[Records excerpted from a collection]
- Opening Delimiter -
/-- **The Euler characteristic of `ℙᵐ × ℙⁿ` is `(m + 1)(n + 1)`**: `Σ_{i=0}^{2(m+n)} (−1)ⁱ deg Pᵢ = Σ_r c_r =
(m + 1)(n + 1)` for any Weil factorisation of `Z(ℙᵐ × ℙⁿ, T)` (Hartshorne (1.4) «`E = Σ (−1)ⁱ Bᵢ`»;
multiplicativity of the Euler characteristic). [cite: Hartshorne1977, App. C §1 (1.4)] [cite: Gottsche1993, §1.2 Remark 1.2.2 pp. 6–7] -/
theorem IsWeilFactorization.eulerChar_eq_of_projectiveSpace_tensor {P : Fin (2 * (m + n) + 1) → ℤ[X]}
    (hW : IsWeilFactorization (Nat.card k) (m + n) (zetaSeries (projectiveSpace m k ⊗ projectiveSpace n k)) P) :
    (∑ i : Fin (2 * (m + n) + 1), (-1 : ℤ) ^ (i : ℕ) * ((P i).natDegree : ℤ)) = (m + 1) * (n + 1) := by
  have h1 : ∀ i : Fin (2 * (m + n) + 1), (-1 : ℤ) ^ (i : ℕ) * ((P i).natDegree : ℤ) =
      if Even (i : ℕ) then ((((Finset.range (m + 1) ×ˢ Finset.range (n + 1)).filter
        (fun ab : ℕ × ℕ => ab.1 + ab.2 = (i : ℕ) / 2)).card : ℕ) : ℤ) else 0 := fun i => by
    rw [hW.natDegree_eq_of_projectiveSpace_tensor i]
    split_ifs with hi
    · rw [hi.neg_one_pow, one_mul]
    · rw [Nat.cast_zero, mul_zero]
  rw [Finset.sum_congr rfl fun i _ => h1 i,
    Fin.sum_univ_eq_sum_range (fun i => if Even i then ((((Finset.range (m + 1) ×ˢ Finset.range (n + 1)).filter
      (fun ab : ℕ × ℕ => ab.1 + ab.2 = i / 2)).card : ℕ) : ℤ) else 0) (2 * (m + n) + 1),
    sum_range_ite_even_eq (m + n) (fun t => ((((Finset.range (m + 1) ×ˢ Finset.range (n + 1)).filter
      (fun ab : ℕ × ℕ => ab.1 + ab.2 = t)).card : ℕ) : ℤ)), ← Nat.cast_sum, sum_card_filter_add_eq]
  push_cast
  ring

/-- **The dimension is forced**: a Weil factorisation of `Z(ℙᵐ × ℙⁿ, T)` in dimension `d` has `d = m + n`
(`c_{m+n} = 1 ≠ 0`; tree `le_and_eq_one_of_pointCount_eq_sum` / `eq_zero_of_lt_of_pointCount_eq_sum`).
[cite: Gottsche1993, §1.2 Remark 1.2.2 pp. 6–7] -/
theorem IsWeilFactorization.eq_dim_of_projectiveSpace_tensor {d : ℕ} {P : Fin (2 * d + 1) → ℤ[X]}
    (hW : IsWeilFactorization (Nat.card k) d (zetaSeries (projectiveSpace m k ⊗ projectiveSpace n k)) P) :
    d = m + n := by
  have hc : ∀ s : ℕ, 0 < s → (pointCount (projectiveSpace m k ⊗ projectiveSpace n k) s : ℚ) =
      ∑ r ∈ Finset.range (m + n + 1), (fun r => ((((Finset.range (m + 1) ×ˢ Finset.range (n + 1)).filter
        (fun ab : ℕ × ℕ => ab.1 + ab.2 = r)).card : ℕ) : ℚ)) r * (Nat.card k : ℚ) ^ (r * s) := fun _ hs =>
    pointCount_projectiveSpace_tensor_eq_sum_cast hs
  obtain ⟨hdn, -, -⟩ := hW.le_and_eq_one_of_pointCount_eq_sum hc
  by_contra hne
  have h := hW.eq_zero_of_lt_of_pointCount_eq_sum hc le_rfl (lt_of_le_of_ne hdn hne)
  rw [card_filter_add_eq_top, Nat.cast_one] at h
  exact one_ne_zero h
- Closing Delimiter -
[Prompt]:
Please copy out each record, character for character.

[Written solution]:
/-- **The Euler characteristic of `ℙᵐ × ℙⁿ` is `(m + 1)(n + 1)`**: `Σ_{i=0}^{2(m+n)} (−1)ⁱ deg Pᵢ = Σ_r c_r =
(m + 1)(n + 1)` for any Weil factorisation of `Z(ℙᵐ × ℙⁿ, T)` (Hartshorne (1.4) «`E = Σ (−1)ⁱ Bᵢ`»;
multiplicativity of the Euler characteristic). [cite: Hartshorne1977, App. C §1 (1.4)] [cite: Gottsche1993, §1.2 Remark 1.2.2 pp. 6–7] -/
theorem IsWeilFactorization.eulerChar_eq_of_projectiveSpace_tensor {P : Fin (2 * (m + n) + 1) → ℤ[X]}
    (hW : IsWeilFactorization (Nat.card k) (m + n) (zetaSeries (projectiveSpace m k ⊗ projectiveSpace n k)) P) :
    (∑ i : Fin (2 * (m + n) + 1), (-1 : ℤ) ^ (i : ℕ) * ((P i).natDegree : ℤ)) = (m + 1) * (n + 1) := by
  have h1 : ∀ i : Fin (2 * (m + n) + 1), (-1 : ℤ) ^ (i : ℕ) * ((P i).natDegree : ℤ) =
      if Even (i : ℕ) then ((((Finset.range (m + 1) ×ˢ Finset.range (n + 1)).filter
        (fun ab : ℕ × ℕ => ab.1 + ab.2 = (i : ℕ) / 2)).card : ℕ) : ℤ) else 0 := fun i => by
    rw [hW.natDegree_eq_of_projectiveSpace_tensor i]
    split_ifs with hi
    · rw [hi.neg_one_pow, one_mul]
    · rw [Nat.cast_zero, mul_zero]
  rw [Finset.sum_congr rfl fun i _ => h1 i,
    Fin.sum_univ_eq_sum_range (fun i => if Even i then ((((Finset.range (m + 1) ×ˢ Finset.range (n + 1)).filter
      (fun ab : ℕ × ℕ => ab.1 + ab.2 = i / 2)).card : ℕ) : ℤ) else 0) (2 * (m + n) + 1),
    sum_range_ite_even_eq (m + n) (fun t => ((((Finset.range (m + 1) ×ˢ Finset.range (n + 1)).filter
      (fun ab : ℕ × ℕ => ab.1 + ab.2 = t)).card : ℕ) : ℤ)), ← Nat.cast_sum, sum_card_filter_add_eq]
  push_cast
  ring

/-- **The dimension is forced**: a Weil factorisation of `Z(ℙᵐ × ℙⁿ, T)` in dimension `d` has `d = m + n`
(`c_{m+n} = 1 ≠ 0`; tree `le_and_eq_one_of_pointCount_eq_sum` / `eq_zero_of_lt_of_pointCount_eq_sum`).
[cite: Gottsche1993, §1.2 Remark 1.2.2 pp. 6–7] -/
theorem IsWeilFactorization.eq_dim_of_projectiveSpace_tensor {d : ℕ} {P : Fin (2 * d + 1) → ℤ[X]}
    (hW : IsWeilFactorization (Nat.card k) d (zetaSeries (projectiveSpace m k ⊗ projectiveSpace n k)) P) :
    d = m + n := by
  have hc : ∀ s : ℕ, 0 < s → (pointCount (projectiveSpace m k ⊗ projectiveSpace n k) s : ℚ) =
      ∑ r ∈ Finset.range (m + n + 1), (fun r => ((((Finset.range (m + 1) ×ˢ Finset.range (n + 1)).filter
        (fun ab : ℕ × ℕ => ab.1 + ab.2 = r)).card : ℕ) : ℚ)) r * (Nat.card k : ℚ) ^ (r * s) := fun _ hs =>
    pointCount_projectiveSpace_tensor_eq_sum_cast hs
  obtain ⟨hdn, -, -⟩ := hW.le_and_eq_one_of_pointCount_eq_sum hc
  by_contra hne
  have h := hW.eq_zero_of_lt_of_pointCount_eq_sum hc le_rfl (lt_of_le_of_ne hdn hne)
  rw [card_filter_add_eq_top, Nat.cast_one] at h
  exact one_ne_zero h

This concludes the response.